**The data**
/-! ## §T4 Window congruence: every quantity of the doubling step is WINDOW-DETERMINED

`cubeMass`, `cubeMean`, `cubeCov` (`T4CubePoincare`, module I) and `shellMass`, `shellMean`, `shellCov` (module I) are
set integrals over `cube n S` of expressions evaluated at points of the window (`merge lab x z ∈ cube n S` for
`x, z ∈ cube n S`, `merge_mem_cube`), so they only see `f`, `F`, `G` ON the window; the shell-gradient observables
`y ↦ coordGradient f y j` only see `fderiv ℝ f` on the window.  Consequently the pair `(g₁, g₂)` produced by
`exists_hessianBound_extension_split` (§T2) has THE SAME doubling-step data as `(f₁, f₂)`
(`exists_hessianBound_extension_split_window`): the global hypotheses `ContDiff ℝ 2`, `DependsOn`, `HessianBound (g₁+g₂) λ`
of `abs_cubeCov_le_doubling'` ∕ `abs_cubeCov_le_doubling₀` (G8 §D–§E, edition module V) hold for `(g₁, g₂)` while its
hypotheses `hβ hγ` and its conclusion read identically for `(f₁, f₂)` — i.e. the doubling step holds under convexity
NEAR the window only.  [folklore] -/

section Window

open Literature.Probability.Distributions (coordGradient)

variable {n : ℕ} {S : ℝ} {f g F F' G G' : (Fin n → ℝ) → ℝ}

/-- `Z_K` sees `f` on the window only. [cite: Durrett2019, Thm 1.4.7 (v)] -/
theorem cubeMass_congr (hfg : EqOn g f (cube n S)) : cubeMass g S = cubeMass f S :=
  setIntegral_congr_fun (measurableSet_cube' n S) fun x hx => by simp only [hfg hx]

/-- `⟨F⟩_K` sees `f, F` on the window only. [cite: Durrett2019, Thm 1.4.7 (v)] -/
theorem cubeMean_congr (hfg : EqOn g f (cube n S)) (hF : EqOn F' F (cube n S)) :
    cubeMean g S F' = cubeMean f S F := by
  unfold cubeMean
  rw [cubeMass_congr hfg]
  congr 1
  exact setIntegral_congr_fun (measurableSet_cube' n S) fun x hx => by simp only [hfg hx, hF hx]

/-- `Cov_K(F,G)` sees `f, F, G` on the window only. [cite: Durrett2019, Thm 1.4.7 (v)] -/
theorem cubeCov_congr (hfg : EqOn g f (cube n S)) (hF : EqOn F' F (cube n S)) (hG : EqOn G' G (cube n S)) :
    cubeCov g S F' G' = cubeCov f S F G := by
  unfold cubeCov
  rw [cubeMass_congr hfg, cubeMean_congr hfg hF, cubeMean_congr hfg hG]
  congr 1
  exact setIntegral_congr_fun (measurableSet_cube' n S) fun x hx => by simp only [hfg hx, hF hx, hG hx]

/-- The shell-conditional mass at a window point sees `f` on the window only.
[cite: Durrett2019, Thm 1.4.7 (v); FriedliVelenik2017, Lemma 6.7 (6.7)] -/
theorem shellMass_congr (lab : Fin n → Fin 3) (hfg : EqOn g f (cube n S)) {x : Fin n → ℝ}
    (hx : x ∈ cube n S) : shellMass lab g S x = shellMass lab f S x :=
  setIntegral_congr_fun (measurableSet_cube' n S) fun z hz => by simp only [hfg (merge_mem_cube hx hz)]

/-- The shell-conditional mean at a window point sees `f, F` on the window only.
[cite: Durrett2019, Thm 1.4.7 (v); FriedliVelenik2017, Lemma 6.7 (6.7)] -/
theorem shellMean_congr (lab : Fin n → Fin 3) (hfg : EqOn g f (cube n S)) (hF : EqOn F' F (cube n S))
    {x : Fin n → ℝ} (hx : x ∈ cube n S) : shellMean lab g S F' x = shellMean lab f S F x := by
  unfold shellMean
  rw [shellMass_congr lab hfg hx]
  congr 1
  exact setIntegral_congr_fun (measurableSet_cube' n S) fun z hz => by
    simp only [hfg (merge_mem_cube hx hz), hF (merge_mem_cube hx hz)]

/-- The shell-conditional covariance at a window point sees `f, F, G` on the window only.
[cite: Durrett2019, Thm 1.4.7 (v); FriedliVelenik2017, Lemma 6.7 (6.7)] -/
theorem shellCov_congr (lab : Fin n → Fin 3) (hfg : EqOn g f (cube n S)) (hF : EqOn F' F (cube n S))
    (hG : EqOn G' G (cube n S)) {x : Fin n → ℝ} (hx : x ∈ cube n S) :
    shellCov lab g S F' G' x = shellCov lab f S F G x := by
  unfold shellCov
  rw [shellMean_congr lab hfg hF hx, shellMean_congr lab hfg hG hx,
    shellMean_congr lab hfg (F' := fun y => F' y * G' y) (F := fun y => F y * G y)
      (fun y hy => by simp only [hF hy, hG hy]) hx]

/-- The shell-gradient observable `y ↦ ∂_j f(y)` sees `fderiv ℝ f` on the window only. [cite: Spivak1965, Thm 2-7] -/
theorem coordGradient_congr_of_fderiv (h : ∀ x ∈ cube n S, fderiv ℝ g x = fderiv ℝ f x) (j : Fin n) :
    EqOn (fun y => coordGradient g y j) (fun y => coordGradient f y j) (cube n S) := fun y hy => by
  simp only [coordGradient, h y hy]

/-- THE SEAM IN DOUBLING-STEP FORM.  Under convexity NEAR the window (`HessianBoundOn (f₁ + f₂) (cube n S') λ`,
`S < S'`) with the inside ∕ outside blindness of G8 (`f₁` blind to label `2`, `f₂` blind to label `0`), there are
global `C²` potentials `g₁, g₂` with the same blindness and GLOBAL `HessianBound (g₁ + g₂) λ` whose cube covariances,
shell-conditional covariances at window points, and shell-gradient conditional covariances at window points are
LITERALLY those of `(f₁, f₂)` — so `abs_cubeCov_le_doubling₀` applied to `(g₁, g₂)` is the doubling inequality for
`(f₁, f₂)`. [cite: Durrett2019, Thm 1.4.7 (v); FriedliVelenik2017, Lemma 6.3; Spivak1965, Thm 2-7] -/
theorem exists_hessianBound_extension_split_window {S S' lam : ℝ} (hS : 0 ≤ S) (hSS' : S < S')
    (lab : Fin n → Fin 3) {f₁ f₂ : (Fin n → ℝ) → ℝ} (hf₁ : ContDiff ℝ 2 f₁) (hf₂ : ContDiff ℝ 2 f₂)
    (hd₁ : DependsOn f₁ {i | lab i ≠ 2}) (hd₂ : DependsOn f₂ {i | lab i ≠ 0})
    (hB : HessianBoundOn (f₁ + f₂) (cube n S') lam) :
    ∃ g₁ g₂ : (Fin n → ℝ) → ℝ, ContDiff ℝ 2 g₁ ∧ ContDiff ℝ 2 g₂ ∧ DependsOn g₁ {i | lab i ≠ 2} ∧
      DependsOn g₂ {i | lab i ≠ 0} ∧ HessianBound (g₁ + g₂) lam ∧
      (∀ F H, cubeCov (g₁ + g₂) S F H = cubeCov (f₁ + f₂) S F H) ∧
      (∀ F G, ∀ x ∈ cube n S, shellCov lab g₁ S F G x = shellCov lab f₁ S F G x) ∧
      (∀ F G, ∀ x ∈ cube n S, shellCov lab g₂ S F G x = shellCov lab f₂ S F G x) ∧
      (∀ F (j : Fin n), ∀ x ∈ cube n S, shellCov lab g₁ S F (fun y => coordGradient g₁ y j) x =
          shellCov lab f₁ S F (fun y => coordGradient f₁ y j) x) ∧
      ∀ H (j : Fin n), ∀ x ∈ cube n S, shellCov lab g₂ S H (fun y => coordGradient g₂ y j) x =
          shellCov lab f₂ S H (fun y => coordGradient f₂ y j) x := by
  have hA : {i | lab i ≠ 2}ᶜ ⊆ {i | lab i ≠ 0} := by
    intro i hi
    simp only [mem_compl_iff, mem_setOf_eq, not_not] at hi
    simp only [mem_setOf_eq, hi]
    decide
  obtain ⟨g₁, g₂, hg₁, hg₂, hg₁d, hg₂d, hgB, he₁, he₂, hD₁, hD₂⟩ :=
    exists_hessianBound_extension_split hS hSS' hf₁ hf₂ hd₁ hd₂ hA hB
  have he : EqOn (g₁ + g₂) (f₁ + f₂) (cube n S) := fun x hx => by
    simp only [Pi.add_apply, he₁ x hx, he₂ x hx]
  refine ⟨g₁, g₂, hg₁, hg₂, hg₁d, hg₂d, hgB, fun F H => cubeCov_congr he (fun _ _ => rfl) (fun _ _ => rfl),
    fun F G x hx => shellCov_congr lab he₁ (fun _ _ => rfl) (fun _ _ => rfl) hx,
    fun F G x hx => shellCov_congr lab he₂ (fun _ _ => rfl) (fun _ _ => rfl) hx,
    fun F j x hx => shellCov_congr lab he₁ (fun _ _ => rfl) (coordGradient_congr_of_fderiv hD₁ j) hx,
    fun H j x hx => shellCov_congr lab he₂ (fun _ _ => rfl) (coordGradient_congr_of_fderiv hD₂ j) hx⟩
---
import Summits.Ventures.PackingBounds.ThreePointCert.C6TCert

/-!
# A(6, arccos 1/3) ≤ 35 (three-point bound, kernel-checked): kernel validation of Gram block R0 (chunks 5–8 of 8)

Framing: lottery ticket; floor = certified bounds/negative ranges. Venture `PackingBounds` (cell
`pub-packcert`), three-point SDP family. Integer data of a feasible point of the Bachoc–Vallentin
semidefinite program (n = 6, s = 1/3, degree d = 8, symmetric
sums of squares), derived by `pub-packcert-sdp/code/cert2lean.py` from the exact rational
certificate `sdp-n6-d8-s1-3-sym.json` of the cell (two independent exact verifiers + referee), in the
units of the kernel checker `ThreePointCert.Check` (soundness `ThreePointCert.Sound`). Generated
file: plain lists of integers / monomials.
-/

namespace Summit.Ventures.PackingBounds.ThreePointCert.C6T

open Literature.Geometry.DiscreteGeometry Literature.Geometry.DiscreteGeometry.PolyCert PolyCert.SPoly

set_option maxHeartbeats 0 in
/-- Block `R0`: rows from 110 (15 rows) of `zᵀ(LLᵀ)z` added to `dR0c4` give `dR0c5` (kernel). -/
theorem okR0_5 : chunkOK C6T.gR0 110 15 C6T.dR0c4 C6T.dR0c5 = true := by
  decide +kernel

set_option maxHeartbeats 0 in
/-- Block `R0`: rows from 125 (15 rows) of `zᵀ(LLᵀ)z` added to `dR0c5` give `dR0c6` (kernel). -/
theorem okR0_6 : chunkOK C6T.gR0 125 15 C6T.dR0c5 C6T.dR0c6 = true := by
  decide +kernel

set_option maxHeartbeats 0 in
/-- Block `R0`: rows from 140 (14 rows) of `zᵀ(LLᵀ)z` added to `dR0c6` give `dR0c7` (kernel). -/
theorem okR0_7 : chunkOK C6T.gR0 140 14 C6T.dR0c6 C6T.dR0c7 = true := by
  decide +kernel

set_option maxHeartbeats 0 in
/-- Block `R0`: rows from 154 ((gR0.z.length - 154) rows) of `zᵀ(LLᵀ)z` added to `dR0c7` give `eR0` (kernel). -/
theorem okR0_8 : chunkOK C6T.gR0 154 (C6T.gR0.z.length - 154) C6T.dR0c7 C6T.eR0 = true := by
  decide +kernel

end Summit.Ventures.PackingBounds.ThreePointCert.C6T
* * *
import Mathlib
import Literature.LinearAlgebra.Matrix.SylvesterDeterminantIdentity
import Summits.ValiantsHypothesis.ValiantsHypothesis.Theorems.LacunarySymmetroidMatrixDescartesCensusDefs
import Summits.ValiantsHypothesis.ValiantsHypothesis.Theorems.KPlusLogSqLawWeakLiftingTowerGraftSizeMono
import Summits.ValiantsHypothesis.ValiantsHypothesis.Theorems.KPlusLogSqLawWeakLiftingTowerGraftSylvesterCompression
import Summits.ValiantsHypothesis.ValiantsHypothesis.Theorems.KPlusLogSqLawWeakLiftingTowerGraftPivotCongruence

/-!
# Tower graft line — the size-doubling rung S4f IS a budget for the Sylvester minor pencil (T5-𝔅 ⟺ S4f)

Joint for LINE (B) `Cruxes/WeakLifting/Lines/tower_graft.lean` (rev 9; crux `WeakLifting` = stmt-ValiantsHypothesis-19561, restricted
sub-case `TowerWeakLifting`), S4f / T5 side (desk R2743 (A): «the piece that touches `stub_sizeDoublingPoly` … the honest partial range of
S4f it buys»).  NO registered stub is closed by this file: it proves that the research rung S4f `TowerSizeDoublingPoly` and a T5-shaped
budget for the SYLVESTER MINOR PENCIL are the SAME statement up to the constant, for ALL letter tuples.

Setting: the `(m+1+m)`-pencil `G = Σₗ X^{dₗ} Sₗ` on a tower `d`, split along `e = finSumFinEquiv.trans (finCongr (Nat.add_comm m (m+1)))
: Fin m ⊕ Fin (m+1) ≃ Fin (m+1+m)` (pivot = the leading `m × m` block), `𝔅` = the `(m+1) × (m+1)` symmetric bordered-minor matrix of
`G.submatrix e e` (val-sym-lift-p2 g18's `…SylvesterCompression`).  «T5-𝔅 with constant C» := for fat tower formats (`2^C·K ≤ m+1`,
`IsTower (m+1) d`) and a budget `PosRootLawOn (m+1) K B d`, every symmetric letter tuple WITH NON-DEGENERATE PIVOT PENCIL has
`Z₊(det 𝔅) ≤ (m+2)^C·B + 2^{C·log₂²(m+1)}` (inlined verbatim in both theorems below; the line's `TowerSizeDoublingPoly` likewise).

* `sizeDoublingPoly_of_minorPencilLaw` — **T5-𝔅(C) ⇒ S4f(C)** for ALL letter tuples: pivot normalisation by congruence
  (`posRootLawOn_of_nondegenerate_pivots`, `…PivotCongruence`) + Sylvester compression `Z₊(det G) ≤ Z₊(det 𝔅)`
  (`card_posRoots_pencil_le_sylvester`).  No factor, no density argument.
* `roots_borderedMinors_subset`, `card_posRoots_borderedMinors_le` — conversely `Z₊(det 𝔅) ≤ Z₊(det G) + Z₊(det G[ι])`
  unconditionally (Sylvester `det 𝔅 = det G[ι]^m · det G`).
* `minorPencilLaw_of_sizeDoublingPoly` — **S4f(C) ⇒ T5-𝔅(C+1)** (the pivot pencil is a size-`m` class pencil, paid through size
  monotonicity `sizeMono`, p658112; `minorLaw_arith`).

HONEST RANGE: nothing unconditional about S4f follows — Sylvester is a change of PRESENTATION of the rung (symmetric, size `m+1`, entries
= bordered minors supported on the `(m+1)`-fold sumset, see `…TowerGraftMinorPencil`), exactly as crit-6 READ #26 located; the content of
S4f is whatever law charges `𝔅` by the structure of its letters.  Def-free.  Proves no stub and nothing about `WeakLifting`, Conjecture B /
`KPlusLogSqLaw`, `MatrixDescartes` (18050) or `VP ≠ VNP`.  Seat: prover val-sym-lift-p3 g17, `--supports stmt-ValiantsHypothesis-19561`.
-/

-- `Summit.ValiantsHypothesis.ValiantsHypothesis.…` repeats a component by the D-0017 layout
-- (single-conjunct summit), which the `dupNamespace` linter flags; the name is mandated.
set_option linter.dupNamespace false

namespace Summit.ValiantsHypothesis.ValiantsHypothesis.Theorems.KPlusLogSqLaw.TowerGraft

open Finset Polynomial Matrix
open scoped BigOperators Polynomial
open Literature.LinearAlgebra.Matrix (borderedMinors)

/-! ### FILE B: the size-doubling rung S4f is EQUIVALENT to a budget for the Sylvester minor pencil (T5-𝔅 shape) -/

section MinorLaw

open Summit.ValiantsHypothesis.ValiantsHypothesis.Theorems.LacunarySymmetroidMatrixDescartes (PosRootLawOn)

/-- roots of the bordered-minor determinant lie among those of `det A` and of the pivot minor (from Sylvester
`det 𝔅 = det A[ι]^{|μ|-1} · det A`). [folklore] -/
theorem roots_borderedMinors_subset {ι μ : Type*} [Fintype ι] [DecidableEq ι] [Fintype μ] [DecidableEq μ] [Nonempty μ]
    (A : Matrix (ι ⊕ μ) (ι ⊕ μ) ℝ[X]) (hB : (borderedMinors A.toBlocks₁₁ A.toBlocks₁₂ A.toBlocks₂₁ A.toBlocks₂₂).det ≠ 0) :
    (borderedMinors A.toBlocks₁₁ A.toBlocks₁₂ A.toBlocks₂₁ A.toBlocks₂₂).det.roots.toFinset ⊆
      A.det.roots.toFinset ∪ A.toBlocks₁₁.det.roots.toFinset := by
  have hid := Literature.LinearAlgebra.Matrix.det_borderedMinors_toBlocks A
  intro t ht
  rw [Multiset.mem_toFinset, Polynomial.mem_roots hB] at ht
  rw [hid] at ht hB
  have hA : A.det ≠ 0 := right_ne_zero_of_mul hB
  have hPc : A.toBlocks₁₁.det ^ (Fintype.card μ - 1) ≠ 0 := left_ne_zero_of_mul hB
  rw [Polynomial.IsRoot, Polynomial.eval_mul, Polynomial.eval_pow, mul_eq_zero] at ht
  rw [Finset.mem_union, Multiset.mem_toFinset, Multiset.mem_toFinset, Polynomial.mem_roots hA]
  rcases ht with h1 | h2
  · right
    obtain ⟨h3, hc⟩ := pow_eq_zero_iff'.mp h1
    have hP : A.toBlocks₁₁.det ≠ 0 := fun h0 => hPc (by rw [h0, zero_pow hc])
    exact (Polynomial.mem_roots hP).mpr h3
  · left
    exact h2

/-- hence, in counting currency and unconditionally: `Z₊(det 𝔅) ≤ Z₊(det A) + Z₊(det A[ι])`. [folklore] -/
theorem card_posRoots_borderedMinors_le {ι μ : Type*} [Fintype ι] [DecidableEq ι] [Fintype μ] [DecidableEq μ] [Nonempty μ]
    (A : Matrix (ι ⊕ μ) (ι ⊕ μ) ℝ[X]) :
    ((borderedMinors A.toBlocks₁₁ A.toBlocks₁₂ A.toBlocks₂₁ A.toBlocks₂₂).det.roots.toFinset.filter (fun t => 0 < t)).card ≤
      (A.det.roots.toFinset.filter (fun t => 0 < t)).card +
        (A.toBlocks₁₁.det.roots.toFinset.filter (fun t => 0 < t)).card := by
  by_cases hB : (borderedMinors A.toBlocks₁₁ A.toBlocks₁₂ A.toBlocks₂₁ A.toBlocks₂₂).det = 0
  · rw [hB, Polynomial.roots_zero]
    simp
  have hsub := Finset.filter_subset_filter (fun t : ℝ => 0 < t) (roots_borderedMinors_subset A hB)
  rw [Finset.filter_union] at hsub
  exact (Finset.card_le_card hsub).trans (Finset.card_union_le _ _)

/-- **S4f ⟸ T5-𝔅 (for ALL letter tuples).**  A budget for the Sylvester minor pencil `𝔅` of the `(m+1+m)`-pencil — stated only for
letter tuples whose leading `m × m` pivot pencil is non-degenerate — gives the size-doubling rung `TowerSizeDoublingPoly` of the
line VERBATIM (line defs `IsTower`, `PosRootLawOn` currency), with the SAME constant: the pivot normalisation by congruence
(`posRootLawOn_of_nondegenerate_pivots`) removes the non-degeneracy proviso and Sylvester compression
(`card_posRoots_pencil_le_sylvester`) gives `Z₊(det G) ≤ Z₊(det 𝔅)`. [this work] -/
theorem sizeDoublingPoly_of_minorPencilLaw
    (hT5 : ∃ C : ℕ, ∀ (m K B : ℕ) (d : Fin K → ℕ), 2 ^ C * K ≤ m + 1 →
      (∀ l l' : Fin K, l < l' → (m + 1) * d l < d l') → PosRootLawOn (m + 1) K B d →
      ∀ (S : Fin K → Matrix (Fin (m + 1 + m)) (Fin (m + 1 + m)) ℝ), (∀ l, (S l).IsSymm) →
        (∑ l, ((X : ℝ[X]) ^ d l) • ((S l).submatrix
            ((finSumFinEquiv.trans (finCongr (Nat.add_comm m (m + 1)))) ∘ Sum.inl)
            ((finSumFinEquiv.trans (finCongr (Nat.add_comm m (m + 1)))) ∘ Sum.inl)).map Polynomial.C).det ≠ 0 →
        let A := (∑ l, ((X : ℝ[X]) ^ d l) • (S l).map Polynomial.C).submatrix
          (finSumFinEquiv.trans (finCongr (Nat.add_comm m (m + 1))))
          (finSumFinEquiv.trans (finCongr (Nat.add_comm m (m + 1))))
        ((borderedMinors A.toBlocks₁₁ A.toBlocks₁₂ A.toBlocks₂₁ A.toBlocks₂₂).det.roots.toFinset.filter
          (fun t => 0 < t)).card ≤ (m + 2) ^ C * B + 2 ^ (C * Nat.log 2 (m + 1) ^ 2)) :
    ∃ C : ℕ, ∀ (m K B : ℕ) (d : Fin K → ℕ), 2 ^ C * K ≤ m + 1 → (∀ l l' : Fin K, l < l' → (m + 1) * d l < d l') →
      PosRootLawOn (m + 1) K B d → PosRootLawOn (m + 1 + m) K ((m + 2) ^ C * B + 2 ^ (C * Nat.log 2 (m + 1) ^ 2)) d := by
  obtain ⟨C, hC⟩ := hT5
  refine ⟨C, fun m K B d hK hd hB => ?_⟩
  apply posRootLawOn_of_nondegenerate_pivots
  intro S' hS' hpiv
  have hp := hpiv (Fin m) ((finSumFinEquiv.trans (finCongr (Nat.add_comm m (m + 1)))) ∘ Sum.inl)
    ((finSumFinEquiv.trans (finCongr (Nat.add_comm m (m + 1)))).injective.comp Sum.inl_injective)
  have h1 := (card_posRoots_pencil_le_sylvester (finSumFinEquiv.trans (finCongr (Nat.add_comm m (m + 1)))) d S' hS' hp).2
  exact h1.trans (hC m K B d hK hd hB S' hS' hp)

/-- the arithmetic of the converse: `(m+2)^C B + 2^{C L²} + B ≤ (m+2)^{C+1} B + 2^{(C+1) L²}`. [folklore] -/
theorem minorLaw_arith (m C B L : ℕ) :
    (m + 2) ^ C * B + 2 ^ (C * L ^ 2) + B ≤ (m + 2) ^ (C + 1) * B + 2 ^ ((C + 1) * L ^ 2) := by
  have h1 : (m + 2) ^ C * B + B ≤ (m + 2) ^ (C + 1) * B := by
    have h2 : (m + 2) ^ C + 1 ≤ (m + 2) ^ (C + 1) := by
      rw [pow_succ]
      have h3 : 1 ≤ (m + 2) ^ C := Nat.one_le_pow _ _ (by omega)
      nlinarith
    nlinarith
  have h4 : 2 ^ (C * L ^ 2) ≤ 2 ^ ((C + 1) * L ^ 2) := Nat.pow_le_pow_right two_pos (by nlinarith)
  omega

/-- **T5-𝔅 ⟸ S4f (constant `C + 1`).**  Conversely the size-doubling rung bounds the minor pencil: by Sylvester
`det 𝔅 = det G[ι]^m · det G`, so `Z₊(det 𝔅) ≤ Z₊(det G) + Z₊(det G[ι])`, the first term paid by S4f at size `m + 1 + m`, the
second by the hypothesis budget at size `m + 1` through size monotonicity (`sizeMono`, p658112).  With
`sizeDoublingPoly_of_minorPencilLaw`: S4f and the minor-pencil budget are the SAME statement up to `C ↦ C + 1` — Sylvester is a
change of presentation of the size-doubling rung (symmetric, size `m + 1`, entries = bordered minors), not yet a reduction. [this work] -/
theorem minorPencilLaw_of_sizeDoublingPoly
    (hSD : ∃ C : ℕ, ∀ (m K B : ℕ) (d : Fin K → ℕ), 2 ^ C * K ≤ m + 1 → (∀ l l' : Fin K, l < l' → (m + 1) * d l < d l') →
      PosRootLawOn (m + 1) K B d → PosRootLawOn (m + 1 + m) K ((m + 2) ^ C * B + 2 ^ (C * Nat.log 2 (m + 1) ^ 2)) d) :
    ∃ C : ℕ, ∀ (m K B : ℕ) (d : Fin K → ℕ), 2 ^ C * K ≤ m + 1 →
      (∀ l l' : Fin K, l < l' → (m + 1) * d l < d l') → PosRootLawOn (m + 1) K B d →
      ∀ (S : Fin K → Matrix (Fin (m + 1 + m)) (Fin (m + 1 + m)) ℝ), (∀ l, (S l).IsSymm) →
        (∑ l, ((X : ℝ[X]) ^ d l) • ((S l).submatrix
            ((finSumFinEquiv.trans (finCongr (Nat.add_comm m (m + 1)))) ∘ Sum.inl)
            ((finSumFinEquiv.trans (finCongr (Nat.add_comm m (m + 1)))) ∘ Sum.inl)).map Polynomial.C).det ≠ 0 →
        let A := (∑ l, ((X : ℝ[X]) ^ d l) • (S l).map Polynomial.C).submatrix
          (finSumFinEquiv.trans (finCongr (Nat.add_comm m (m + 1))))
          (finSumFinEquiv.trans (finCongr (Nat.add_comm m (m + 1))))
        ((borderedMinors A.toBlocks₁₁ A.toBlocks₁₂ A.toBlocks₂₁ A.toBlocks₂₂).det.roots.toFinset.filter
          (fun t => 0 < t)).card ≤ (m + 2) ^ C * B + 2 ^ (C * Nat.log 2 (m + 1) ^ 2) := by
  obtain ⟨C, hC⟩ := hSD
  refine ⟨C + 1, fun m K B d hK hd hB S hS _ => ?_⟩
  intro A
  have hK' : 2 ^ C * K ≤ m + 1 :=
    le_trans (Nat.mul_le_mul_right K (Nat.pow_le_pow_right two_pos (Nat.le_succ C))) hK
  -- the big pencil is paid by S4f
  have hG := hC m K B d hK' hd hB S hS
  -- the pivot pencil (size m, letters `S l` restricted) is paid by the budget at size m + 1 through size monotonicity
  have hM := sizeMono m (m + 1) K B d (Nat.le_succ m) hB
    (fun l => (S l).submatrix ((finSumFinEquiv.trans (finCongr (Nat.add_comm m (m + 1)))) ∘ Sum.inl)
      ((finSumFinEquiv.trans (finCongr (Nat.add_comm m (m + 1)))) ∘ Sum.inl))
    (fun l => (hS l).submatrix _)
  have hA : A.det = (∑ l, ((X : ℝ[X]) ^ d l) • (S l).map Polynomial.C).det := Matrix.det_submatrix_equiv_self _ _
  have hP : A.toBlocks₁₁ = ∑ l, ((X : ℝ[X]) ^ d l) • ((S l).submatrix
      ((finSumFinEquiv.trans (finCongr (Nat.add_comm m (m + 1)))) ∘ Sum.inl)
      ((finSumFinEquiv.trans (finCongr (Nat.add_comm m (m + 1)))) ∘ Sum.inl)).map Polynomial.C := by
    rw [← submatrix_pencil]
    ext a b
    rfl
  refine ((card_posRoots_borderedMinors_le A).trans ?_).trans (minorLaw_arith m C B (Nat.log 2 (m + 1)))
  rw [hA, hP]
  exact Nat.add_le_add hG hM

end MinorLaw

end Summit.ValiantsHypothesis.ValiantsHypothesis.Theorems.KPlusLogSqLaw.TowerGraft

**Activity**
Please output the lines of the listing above that fall in the stretch from the one with "step is WINDOW-DETERMINED" through the one with "the shell-gradient observables", exactly and only those.

**Output for this exercise**
/-! ## §T4 Window congruence: every quantity of the doubling step is WINDOW-DETERMINED

`cubeMass`, `cubeMean`, `cubeCov` (`T4CubePoincare`, module I) and `shellMass`, `shellMean`, `shellCov` (module I) are
set integrals over `cube n S` of expressions evaluated at points of the window (`merge lab x z ∈ cube n S` for
`x, z ∈ cube n S`, `merge_mem_cube`), so they only see `f`, `F`, `G` ON the window; the shell-gradient observables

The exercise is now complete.